■ Records for the exercise:
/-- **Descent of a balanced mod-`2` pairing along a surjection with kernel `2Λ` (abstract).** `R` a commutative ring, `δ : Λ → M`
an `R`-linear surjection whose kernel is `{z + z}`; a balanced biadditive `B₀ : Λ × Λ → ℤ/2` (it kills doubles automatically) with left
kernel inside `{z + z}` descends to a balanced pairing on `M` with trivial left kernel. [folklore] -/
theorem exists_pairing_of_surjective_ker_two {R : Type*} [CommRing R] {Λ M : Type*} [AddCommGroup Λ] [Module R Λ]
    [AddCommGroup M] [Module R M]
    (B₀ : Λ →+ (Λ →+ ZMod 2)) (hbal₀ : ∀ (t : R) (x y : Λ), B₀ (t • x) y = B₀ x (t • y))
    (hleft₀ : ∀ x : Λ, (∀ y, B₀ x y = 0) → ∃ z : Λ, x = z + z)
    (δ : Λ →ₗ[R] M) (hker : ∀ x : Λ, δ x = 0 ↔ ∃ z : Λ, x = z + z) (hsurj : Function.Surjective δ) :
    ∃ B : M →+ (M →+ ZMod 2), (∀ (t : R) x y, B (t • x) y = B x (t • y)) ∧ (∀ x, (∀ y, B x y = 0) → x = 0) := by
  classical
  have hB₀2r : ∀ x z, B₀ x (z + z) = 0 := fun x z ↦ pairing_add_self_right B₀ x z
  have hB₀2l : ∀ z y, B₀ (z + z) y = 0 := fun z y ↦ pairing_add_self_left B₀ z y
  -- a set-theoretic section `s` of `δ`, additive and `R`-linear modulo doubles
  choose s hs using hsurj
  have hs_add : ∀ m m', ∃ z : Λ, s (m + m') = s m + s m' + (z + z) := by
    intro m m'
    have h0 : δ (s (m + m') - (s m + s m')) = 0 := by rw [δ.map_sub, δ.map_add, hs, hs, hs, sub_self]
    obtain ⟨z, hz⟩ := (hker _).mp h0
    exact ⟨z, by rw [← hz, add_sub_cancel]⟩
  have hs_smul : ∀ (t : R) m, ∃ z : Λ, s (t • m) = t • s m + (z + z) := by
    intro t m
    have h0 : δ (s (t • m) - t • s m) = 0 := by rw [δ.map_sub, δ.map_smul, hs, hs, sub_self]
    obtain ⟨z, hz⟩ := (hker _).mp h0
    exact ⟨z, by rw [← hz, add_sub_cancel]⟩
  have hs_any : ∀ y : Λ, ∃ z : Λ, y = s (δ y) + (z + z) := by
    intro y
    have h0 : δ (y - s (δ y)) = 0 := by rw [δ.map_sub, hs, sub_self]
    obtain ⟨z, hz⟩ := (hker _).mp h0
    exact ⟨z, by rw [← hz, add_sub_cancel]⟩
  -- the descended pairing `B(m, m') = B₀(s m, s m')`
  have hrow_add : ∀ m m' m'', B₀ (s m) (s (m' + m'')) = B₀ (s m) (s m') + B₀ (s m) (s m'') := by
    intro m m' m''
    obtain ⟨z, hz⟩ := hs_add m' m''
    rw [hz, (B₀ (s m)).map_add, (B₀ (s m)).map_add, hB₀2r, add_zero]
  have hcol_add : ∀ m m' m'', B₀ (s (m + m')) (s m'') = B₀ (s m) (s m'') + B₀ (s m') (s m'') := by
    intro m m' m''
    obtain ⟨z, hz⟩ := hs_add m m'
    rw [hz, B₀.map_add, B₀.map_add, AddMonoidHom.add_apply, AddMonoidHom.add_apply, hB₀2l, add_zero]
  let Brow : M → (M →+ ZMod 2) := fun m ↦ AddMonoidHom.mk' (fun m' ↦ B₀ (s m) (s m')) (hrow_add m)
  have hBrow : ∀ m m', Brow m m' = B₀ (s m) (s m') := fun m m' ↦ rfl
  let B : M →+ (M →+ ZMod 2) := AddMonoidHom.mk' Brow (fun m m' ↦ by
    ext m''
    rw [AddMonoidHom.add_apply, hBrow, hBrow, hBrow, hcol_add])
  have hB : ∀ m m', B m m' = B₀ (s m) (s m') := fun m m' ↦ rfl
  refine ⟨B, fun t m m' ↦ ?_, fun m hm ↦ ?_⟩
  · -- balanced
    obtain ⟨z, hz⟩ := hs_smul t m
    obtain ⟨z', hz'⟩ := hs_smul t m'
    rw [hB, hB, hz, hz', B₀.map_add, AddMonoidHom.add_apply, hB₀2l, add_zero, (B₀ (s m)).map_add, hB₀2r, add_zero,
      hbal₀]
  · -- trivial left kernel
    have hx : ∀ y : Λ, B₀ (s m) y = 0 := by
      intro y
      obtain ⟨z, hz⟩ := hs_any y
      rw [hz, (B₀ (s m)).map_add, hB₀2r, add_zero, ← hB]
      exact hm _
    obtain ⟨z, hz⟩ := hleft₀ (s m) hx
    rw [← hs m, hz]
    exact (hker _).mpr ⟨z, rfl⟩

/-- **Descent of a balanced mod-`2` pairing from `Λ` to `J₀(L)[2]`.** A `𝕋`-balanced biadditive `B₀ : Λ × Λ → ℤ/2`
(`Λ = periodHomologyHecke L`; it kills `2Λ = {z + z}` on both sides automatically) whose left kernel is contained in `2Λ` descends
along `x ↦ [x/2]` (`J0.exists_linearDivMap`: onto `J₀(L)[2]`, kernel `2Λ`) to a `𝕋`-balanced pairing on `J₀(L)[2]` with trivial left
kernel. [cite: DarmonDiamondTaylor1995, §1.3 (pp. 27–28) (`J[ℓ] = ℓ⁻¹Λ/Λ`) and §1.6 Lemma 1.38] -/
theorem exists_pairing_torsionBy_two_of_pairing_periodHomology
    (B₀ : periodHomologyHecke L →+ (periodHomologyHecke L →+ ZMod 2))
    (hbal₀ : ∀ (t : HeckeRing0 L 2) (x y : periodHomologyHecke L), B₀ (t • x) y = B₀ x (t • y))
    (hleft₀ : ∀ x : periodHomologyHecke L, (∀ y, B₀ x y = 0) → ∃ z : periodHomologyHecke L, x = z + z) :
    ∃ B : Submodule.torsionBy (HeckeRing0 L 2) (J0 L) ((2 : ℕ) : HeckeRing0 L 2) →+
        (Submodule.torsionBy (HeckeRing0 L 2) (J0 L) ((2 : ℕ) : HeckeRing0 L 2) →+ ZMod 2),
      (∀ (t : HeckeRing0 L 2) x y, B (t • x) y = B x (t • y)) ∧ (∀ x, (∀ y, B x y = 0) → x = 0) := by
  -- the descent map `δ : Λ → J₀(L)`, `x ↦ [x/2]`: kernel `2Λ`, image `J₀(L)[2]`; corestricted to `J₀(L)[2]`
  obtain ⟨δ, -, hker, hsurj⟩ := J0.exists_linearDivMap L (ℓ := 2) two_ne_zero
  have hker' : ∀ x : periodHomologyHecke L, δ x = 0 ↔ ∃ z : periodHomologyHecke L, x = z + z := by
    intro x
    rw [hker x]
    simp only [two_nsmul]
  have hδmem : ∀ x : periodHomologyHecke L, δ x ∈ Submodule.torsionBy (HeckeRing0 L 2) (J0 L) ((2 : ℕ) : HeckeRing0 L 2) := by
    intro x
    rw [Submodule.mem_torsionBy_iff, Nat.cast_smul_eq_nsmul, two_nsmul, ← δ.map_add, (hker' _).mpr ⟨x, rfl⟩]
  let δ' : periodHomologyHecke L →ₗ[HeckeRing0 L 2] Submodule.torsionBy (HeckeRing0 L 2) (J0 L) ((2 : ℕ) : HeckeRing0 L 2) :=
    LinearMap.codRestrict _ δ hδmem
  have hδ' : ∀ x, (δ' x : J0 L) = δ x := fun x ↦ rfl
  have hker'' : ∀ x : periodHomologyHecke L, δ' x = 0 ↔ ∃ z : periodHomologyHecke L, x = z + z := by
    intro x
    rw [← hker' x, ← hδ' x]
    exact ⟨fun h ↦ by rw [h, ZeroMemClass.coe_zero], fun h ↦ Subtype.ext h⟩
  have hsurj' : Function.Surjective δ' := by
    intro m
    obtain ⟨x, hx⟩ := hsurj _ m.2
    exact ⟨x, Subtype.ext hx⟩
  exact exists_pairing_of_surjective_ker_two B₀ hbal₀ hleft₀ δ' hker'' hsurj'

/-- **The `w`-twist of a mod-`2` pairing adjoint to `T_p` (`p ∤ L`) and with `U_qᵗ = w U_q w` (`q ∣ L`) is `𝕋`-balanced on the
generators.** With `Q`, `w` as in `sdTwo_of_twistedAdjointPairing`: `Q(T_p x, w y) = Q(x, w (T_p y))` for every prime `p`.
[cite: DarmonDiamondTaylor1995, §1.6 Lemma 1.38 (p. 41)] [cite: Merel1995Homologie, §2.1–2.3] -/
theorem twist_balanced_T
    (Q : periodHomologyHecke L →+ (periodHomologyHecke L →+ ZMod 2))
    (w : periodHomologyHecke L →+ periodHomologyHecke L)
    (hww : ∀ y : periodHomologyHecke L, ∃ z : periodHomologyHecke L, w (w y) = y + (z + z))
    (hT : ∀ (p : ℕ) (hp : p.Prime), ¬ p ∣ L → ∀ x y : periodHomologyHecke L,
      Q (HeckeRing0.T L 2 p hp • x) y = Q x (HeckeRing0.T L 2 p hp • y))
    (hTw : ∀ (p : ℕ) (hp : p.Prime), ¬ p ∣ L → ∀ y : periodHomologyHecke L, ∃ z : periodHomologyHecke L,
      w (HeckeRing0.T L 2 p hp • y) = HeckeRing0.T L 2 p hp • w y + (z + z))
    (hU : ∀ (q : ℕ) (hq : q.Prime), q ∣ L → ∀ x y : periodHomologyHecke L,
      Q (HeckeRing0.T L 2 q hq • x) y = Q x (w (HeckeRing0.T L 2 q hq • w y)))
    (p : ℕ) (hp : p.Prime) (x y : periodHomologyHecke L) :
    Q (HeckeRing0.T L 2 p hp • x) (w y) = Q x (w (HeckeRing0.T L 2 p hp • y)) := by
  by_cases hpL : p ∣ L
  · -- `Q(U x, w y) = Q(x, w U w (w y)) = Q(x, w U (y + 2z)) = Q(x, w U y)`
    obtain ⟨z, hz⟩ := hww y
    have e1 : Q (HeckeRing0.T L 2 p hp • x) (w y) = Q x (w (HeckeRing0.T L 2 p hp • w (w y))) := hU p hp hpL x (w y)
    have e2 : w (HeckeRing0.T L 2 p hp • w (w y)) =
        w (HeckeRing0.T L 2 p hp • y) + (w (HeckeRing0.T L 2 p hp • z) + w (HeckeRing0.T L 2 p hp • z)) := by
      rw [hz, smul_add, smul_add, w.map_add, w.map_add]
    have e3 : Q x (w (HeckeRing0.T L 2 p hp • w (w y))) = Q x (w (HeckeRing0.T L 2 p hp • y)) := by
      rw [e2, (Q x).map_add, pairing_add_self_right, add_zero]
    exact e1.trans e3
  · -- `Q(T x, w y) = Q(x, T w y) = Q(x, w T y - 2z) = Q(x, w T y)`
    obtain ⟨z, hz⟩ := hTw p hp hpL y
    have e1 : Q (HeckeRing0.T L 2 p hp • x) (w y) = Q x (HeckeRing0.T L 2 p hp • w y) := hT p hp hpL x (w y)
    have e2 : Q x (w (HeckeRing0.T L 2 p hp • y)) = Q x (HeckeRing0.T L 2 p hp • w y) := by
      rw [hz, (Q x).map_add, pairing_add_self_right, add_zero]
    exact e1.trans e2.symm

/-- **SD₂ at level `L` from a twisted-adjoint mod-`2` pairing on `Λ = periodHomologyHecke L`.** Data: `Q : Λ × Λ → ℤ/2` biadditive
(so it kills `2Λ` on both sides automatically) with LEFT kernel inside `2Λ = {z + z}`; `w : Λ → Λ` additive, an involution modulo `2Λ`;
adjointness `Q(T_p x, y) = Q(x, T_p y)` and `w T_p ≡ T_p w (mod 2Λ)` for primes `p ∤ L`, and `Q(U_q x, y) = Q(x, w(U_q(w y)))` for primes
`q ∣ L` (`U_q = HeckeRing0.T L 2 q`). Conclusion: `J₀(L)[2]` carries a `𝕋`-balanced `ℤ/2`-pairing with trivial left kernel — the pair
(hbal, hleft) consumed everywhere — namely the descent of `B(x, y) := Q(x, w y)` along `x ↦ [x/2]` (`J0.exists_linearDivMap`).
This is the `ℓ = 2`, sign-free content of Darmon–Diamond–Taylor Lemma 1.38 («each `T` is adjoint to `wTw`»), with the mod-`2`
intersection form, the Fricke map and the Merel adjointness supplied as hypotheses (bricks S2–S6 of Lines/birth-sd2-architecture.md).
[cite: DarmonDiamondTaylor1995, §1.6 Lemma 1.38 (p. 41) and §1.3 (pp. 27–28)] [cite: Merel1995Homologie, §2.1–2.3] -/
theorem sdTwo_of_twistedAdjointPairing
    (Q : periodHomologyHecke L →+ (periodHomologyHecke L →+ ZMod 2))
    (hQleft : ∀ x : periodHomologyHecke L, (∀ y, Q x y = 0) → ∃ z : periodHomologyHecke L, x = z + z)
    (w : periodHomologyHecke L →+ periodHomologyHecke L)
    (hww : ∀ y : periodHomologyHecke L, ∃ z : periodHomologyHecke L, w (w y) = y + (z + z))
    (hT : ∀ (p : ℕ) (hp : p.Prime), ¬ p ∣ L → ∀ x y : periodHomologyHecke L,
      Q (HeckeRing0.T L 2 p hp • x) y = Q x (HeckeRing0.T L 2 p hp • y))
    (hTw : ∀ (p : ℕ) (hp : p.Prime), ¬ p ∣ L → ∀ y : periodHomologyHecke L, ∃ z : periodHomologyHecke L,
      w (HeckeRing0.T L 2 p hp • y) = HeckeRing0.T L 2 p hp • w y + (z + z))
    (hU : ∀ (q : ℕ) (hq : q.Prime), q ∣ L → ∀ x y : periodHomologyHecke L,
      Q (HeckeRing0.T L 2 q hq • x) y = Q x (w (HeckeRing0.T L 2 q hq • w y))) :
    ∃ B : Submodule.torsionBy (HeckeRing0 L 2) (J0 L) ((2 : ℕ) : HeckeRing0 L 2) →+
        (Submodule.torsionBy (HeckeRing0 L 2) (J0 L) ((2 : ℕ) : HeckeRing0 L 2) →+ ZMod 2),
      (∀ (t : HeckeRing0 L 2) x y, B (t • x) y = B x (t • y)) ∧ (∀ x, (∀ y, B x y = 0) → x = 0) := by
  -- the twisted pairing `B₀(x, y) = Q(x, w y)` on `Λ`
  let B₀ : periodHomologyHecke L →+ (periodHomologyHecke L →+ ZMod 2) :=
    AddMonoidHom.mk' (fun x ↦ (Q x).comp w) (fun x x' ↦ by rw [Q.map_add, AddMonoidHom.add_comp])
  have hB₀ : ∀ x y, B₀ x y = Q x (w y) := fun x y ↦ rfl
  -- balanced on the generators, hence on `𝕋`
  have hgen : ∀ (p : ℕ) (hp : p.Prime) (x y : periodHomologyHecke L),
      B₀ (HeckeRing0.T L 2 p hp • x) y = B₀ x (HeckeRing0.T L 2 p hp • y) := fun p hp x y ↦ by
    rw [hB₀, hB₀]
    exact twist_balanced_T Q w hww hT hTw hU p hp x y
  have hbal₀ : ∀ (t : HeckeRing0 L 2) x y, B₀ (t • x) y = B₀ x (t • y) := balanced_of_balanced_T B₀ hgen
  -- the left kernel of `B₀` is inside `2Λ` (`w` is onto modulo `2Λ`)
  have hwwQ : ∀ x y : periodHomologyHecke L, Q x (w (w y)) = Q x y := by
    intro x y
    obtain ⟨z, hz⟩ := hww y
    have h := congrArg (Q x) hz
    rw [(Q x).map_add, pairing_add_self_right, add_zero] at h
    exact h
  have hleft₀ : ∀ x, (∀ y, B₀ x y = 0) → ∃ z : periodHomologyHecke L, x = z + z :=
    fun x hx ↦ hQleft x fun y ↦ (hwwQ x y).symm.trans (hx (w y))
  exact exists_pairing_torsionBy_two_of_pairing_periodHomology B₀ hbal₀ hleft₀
---
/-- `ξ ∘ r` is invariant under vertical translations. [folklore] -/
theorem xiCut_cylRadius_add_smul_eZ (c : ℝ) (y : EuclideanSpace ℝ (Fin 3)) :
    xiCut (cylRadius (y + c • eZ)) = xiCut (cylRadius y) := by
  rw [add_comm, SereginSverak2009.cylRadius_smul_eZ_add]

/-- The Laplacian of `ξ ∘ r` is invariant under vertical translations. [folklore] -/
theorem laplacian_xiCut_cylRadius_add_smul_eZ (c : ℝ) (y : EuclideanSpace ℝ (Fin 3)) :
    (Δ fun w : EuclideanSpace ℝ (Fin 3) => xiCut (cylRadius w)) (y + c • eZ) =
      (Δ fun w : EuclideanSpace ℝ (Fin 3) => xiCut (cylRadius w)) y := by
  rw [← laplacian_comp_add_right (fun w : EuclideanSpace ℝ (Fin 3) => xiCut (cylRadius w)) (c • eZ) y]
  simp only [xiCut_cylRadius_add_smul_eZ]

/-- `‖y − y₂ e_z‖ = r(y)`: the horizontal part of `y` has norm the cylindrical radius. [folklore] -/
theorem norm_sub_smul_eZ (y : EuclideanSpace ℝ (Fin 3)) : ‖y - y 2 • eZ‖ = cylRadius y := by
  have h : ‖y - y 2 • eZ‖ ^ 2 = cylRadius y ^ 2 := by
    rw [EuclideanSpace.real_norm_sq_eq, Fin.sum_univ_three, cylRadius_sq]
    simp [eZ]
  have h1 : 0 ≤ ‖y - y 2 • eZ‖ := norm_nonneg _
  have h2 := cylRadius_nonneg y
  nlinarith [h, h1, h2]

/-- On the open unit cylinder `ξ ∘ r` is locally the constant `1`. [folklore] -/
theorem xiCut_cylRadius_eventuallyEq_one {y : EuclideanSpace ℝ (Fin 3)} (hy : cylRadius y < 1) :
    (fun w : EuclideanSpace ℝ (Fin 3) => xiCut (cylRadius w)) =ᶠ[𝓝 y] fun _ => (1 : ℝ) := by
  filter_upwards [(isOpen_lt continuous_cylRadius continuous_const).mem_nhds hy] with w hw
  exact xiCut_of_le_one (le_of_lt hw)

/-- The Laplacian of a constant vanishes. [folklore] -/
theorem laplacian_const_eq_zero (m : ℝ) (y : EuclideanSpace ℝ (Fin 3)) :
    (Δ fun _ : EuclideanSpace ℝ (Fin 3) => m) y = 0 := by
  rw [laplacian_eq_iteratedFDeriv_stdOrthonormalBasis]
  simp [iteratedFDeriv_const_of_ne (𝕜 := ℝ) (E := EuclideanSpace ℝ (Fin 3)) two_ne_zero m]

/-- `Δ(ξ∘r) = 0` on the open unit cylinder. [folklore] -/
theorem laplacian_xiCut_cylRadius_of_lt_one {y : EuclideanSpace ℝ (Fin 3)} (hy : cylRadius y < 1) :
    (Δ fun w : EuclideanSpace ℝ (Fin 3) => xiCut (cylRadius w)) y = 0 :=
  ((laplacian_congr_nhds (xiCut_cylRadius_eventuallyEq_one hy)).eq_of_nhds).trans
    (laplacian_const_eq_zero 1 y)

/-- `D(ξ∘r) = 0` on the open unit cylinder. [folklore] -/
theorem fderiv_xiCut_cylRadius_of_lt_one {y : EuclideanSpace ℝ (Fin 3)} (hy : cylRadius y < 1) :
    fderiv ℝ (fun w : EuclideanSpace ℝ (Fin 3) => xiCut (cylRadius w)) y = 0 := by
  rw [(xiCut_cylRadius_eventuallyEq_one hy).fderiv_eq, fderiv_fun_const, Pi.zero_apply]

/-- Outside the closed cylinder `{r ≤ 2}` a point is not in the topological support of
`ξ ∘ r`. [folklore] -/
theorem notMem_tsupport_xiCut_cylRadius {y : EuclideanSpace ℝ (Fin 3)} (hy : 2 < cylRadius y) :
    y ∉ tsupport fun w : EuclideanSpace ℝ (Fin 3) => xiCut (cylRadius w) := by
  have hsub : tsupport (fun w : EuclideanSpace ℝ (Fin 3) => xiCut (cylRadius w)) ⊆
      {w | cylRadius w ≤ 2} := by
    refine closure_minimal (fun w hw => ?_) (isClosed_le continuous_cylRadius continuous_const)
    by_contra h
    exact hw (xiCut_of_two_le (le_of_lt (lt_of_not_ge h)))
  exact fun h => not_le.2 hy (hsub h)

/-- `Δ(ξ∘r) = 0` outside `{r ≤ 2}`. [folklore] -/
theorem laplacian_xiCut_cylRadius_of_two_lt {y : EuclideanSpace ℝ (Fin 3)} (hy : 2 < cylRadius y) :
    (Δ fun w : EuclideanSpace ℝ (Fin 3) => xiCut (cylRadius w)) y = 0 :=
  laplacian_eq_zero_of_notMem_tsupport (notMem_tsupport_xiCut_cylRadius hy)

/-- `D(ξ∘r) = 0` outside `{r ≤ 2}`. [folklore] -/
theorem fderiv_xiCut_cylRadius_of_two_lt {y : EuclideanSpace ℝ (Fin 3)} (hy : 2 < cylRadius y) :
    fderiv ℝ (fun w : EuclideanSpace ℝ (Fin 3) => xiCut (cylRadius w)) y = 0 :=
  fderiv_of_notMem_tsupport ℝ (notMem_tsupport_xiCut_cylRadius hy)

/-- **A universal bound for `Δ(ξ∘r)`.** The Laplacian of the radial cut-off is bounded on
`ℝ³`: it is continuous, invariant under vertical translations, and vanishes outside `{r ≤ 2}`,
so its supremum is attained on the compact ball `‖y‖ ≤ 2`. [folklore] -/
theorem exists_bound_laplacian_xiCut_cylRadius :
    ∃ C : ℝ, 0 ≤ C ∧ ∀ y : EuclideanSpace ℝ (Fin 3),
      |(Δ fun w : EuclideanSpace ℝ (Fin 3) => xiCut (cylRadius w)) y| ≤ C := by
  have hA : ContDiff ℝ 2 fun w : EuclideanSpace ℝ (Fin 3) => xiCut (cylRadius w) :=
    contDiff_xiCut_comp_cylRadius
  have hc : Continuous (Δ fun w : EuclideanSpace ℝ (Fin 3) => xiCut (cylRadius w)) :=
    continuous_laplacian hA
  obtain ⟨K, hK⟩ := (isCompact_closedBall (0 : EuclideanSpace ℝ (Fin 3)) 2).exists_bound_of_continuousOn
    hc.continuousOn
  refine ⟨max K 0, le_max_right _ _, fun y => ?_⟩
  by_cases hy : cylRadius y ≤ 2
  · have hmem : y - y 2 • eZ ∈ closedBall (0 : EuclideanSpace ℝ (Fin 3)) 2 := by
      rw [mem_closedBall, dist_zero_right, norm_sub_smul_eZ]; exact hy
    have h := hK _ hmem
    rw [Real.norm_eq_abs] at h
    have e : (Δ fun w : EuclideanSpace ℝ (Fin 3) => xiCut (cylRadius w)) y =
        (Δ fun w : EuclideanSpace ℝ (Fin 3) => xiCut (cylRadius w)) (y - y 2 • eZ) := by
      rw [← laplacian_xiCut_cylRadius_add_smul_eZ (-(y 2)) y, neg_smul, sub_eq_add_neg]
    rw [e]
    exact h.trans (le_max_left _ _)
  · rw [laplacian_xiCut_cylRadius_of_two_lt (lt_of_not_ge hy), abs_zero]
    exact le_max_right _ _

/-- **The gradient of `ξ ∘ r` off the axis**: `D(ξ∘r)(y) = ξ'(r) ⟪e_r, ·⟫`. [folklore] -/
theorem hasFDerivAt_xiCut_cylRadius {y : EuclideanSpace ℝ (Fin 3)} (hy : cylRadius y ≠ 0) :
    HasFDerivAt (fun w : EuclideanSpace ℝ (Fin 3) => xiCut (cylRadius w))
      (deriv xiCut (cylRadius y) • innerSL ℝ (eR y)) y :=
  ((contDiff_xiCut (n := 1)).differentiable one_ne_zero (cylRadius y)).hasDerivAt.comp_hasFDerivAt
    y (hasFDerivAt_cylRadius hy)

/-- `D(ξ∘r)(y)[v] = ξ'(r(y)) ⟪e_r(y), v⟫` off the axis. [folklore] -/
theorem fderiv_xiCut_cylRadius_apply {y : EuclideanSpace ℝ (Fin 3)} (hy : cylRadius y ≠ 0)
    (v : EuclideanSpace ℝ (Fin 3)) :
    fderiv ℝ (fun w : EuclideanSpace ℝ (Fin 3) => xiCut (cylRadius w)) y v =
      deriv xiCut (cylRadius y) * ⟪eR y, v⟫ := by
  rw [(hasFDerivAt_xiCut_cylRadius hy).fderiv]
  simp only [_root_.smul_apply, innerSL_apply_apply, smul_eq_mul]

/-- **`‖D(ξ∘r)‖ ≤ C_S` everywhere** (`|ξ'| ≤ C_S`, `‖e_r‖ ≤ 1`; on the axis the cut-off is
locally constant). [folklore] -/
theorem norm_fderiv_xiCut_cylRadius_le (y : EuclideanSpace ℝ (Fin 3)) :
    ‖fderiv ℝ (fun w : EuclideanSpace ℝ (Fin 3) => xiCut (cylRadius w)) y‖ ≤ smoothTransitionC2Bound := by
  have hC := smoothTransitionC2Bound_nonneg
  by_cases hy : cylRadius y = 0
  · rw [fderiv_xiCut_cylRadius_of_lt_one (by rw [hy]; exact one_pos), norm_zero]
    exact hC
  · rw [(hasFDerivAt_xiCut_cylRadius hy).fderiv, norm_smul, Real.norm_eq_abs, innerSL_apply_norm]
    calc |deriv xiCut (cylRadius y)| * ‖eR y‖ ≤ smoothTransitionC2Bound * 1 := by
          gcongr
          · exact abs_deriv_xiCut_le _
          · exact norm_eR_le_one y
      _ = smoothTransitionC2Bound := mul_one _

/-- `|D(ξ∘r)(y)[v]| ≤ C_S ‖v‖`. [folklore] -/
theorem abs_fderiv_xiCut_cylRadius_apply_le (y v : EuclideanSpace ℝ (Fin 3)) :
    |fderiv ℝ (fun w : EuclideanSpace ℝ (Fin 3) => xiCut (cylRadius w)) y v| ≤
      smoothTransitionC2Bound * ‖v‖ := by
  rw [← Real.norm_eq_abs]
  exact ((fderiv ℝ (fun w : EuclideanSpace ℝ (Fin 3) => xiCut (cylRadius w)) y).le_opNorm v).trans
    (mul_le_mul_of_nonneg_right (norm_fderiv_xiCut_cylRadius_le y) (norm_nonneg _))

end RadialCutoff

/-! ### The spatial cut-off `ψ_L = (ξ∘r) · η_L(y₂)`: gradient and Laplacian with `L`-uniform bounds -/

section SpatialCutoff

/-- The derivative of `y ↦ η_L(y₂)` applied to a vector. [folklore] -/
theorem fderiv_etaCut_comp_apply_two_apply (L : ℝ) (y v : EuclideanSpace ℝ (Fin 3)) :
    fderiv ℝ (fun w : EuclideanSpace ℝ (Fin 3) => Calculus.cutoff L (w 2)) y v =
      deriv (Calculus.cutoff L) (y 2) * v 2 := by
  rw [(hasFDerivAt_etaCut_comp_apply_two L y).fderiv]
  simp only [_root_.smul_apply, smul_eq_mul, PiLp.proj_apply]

■ Required work: Go through the data and show each line that holds "hδmem".

■ Written answer:
  have hδmem : ∀ x : periodHomologyHecke L, δ x ∈ Submodule.torsionBy (HeckeRing0 L 2) (J0 L) ((2 : ℕ) : HeckeRing0 L 2) := by
    LinearMap.codRestrict _ δ hδmem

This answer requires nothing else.